▸ WORK ORDER
Once you find the line containing "hrball (show dist (x" in the data below, copy it and each following line exactly, up to and including the line containing "have hquad : (A", and nothing else.

── PROVIDED DATA

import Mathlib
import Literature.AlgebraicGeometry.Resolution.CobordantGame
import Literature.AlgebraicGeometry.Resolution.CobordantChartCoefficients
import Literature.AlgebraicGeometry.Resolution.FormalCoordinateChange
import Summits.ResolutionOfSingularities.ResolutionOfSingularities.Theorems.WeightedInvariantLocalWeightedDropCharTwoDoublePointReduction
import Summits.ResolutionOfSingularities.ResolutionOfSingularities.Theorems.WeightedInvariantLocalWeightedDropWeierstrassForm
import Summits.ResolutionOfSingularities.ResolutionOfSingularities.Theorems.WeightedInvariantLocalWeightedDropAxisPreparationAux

────
── PROVIDED DATA

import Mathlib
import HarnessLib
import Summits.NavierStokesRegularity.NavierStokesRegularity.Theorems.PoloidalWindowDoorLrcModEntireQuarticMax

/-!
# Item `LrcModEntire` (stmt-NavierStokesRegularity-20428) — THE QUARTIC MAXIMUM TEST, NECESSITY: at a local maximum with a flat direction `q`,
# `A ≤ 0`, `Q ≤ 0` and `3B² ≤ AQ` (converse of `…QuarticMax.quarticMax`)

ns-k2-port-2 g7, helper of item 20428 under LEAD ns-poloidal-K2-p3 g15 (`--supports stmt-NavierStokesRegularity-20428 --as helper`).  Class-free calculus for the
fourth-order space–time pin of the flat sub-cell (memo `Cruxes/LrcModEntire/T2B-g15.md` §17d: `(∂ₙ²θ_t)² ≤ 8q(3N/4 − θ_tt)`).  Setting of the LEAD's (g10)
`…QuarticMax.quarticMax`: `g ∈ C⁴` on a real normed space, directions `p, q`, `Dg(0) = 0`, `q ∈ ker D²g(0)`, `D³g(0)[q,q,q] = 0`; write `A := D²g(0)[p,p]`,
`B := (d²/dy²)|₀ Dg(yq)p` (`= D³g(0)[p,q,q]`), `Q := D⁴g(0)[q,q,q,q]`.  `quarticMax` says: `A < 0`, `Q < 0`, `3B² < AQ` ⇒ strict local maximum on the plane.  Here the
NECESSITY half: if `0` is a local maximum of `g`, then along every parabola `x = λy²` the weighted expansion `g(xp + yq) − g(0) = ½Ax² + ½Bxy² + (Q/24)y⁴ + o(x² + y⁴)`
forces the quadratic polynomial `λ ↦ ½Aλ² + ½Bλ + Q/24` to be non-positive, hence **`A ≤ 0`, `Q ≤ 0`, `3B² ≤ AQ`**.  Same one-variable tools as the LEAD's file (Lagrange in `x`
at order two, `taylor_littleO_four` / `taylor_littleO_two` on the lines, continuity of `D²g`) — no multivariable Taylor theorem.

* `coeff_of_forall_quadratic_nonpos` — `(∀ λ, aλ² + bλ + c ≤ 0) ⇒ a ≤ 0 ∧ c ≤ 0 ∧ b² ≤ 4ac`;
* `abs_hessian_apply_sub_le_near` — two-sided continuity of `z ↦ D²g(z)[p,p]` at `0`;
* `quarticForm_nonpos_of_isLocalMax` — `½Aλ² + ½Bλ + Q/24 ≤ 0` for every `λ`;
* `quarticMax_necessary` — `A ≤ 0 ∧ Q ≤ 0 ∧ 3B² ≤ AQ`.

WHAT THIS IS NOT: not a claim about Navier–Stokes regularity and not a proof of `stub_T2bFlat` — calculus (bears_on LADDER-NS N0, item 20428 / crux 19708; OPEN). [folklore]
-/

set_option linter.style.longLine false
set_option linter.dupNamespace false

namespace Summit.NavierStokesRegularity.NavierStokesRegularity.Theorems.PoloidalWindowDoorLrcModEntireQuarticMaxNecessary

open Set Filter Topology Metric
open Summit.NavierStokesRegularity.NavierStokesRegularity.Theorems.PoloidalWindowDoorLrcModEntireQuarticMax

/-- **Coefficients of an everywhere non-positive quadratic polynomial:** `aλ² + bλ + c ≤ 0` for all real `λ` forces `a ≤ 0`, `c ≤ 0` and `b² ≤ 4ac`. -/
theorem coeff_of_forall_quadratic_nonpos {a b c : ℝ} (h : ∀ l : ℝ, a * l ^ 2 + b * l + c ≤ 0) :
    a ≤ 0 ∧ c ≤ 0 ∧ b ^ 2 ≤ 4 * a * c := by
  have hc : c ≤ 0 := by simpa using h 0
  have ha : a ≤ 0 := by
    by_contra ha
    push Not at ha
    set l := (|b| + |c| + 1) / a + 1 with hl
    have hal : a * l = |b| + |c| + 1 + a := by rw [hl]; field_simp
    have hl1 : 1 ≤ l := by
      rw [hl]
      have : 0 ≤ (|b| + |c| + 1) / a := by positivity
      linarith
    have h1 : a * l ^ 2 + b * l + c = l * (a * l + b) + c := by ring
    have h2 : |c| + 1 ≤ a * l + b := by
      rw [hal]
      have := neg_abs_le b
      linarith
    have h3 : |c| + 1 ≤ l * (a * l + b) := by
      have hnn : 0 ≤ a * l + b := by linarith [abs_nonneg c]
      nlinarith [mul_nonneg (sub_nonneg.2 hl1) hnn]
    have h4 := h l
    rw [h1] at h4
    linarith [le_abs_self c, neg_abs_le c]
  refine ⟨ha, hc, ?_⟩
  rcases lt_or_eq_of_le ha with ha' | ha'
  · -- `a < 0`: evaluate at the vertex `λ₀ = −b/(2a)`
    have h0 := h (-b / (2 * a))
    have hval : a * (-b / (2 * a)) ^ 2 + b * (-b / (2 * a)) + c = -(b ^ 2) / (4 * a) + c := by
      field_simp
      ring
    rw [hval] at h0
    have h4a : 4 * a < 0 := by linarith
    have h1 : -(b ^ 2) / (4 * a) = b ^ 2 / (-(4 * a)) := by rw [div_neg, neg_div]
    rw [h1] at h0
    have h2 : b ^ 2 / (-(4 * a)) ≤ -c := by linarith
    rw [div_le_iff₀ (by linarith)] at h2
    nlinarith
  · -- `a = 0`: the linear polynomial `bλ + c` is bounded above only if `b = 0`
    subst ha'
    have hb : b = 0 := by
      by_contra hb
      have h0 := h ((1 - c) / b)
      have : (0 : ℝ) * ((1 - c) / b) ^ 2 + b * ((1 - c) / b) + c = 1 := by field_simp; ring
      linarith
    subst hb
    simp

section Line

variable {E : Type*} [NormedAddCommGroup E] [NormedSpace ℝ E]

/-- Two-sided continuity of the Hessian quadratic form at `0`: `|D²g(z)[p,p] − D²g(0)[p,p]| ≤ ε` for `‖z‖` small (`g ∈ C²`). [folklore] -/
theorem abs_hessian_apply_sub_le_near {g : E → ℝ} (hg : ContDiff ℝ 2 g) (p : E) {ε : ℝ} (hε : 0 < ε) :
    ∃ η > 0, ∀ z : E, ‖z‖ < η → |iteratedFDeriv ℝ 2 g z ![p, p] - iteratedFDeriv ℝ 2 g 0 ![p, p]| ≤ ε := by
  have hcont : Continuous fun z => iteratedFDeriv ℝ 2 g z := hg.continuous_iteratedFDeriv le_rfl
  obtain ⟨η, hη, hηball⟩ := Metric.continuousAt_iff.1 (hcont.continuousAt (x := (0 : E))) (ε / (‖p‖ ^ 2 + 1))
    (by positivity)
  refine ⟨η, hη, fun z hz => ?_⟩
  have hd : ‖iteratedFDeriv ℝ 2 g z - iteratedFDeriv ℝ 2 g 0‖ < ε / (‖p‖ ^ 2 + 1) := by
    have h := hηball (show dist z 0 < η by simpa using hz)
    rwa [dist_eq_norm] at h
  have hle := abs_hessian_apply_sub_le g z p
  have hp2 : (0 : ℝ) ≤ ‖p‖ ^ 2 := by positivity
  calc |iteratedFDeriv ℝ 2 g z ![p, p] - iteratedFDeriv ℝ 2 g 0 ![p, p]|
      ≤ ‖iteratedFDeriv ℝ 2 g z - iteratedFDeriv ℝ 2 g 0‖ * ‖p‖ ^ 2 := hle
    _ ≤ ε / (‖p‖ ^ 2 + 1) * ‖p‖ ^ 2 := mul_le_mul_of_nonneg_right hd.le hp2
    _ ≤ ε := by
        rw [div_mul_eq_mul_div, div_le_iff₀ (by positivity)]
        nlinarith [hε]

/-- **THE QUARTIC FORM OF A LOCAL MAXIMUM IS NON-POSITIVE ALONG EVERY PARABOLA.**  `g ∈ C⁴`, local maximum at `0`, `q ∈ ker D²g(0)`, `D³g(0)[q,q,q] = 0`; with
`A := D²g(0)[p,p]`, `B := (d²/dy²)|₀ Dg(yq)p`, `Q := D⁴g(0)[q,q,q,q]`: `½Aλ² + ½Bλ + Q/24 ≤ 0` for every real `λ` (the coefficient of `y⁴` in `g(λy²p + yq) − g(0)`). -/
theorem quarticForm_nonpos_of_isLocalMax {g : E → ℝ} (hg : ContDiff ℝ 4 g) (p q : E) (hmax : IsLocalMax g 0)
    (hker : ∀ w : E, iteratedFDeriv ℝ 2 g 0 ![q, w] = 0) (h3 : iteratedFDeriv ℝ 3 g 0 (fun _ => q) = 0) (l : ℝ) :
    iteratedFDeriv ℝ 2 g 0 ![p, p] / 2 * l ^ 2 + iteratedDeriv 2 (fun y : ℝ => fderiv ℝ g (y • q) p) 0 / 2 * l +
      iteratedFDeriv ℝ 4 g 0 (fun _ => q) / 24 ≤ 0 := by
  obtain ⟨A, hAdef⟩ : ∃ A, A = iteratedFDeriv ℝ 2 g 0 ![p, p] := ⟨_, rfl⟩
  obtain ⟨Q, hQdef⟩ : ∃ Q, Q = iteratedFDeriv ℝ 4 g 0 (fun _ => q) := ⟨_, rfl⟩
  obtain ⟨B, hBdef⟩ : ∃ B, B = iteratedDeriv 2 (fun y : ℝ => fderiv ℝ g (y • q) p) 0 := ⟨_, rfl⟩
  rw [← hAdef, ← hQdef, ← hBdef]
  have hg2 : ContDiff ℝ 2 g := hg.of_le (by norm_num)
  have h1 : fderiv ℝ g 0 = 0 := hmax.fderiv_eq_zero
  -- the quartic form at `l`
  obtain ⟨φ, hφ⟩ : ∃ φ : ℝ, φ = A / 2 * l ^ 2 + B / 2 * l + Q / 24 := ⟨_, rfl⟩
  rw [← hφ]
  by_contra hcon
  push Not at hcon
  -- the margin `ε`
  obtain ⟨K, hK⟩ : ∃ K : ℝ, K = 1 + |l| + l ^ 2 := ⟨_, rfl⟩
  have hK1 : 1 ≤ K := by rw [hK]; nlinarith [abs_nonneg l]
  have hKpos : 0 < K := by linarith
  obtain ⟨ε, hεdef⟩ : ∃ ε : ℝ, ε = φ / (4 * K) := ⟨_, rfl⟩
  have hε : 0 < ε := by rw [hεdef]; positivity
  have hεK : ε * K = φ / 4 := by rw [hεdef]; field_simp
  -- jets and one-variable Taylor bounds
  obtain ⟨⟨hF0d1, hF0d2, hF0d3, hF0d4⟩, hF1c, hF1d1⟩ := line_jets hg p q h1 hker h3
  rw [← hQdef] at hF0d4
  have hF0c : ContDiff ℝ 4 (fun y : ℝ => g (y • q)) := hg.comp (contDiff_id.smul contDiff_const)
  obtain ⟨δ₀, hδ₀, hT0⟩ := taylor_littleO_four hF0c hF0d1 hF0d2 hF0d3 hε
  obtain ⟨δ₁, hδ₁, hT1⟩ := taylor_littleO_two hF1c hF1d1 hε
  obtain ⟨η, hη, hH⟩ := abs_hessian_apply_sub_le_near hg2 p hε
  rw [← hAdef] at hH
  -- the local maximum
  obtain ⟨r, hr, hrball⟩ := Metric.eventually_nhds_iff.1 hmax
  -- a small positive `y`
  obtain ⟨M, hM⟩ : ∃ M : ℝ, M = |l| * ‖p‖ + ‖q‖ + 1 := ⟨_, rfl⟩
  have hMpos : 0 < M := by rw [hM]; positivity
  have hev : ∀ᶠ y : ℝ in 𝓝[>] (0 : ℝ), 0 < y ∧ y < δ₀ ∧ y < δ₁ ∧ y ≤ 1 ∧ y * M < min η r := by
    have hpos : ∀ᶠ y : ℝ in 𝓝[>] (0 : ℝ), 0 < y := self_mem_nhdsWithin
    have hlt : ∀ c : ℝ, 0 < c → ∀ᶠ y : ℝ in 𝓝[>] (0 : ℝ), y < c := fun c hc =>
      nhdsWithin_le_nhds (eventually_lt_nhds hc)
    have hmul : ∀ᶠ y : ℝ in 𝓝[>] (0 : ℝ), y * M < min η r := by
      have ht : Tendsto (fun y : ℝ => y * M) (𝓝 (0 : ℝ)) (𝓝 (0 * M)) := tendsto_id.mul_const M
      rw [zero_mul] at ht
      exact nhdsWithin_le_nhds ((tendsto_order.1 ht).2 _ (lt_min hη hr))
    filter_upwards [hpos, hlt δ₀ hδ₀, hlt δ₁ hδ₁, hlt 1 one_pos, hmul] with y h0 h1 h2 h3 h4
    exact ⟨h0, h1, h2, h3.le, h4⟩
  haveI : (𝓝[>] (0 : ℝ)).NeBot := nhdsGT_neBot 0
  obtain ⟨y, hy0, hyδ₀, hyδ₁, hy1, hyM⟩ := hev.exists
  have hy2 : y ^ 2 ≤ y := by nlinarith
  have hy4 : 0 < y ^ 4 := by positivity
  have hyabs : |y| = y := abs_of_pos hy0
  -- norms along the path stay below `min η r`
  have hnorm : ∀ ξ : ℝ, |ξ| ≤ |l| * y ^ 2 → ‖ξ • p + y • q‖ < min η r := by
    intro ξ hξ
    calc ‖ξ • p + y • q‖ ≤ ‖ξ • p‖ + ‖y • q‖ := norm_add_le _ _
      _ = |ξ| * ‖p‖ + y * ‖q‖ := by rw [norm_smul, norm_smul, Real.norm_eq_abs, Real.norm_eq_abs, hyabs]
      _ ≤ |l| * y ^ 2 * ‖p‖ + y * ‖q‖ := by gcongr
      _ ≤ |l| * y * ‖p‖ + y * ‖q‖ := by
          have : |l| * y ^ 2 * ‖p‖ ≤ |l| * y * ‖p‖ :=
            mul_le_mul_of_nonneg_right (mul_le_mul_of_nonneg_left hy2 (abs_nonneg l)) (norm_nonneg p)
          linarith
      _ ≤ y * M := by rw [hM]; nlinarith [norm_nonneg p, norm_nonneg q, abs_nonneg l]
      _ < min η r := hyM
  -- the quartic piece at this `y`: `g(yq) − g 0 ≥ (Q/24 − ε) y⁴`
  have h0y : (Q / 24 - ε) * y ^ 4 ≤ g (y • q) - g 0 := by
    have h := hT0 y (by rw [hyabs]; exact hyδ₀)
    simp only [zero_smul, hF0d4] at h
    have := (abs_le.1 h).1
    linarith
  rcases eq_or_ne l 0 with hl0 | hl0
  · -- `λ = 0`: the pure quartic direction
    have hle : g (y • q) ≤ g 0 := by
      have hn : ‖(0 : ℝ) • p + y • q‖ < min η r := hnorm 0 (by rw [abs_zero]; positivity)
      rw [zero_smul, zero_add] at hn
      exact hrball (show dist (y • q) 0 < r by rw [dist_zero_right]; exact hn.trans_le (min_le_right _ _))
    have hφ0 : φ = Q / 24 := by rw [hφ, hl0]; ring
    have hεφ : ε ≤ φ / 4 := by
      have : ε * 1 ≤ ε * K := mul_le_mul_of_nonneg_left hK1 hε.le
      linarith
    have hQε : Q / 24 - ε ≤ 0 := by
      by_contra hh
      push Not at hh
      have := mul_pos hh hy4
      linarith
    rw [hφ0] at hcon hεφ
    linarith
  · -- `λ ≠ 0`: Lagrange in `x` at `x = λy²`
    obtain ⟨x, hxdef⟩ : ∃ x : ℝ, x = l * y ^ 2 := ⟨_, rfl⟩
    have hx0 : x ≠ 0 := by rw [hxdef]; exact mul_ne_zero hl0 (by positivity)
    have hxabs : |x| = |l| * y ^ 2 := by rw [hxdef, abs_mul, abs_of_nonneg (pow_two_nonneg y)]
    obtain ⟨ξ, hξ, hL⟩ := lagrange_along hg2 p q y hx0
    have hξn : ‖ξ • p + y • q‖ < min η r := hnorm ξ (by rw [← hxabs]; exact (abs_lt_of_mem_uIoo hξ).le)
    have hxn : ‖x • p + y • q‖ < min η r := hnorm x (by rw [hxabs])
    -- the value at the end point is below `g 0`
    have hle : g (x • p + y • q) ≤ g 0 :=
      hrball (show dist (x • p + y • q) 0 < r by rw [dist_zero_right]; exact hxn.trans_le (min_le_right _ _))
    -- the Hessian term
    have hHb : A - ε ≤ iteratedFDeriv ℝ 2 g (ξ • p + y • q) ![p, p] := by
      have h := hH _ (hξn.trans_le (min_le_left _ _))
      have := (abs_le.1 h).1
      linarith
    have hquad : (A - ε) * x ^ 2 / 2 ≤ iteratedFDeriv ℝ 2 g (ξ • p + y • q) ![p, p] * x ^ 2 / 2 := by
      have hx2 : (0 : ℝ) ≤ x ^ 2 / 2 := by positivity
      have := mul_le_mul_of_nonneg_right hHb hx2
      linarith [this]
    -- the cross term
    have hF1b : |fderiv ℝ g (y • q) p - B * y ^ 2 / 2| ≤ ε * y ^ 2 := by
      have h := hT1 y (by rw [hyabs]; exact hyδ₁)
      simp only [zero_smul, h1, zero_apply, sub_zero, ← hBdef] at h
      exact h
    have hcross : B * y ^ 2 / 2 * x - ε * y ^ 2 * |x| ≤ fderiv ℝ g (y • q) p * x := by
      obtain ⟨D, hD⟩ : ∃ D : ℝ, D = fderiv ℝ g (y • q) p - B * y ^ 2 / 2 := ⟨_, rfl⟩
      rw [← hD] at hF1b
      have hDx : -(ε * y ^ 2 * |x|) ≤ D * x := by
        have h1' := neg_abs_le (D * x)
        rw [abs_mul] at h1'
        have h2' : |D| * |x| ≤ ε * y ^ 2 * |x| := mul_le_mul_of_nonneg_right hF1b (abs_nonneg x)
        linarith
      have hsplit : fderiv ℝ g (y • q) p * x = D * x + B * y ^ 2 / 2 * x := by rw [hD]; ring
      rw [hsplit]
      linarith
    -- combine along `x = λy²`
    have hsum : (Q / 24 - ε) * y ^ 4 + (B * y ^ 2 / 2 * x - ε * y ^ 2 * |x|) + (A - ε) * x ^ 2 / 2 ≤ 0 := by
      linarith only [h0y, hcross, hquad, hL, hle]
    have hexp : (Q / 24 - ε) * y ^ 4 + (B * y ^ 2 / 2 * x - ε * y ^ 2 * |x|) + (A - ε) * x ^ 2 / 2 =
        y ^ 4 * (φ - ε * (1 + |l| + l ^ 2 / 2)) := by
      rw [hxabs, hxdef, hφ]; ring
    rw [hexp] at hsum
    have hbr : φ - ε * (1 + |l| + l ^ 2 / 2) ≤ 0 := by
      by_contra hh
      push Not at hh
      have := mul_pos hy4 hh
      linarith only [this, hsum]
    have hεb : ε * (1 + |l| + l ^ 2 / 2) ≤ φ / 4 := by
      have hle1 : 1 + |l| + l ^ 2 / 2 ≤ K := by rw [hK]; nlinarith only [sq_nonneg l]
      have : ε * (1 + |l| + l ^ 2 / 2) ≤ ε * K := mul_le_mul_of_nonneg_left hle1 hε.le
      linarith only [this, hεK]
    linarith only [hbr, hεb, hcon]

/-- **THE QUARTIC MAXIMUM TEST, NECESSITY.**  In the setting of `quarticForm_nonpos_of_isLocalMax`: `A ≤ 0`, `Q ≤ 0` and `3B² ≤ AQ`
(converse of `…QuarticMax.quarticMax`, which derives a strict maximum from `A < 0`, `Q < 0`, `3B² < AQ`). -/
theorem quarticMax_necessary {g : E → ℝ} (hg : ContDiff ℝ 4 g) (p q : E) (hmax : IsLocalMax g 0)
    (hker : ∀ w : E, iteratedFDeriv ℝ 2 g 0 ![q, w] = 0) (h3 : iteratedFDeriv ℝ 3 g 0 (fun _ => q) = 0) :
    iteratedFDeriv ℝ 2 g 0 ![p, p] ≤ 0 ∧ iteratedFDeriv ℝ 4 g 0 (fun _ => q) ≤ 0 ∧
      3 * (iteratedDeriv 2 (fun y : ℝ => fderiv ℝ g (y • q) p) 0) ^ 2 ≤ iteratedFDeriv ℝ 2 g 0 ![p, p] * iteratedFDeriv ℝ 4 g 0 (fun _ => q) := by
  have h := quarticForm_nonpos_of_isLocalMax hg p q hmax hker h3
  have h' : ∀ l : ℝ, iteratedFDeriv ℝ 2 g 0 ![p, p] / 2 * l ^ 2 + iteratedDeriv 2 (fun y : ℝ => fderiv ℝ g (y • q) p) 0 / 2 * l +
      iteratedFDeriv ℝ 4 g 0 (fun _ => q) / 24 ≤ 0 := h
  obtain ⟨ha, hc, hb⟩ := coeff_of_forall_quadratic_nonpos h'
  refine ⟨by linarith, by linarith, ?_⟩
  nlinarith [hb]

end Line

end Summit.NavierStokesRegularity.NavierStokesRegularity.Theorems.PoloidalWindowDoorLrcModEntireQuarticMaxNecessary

────

▸ YOUR SOLUTION
      hrball (show dist (x • p + y • q) 0 < r by rw [dist_zero_right]; exact hxn.trans_le (min_le_right _ _))
    -- the Hessian term
    have hHb : A - ε ≤ iteratedFDeriv ℝ 2 g (ξ • p + y • q) ![p, p] := by
      have h := hH _ (hξn.trans_le (min_le_left _ _))
      have := (abs_le.1 h).1
      linarith
    have hquad : (A - ε) * x ^ 2 / 2 ≤ iteratedFDeriv ℝ 2 g (ξ • p + y • q) ![p, p] * x ^ 2 / 2 := by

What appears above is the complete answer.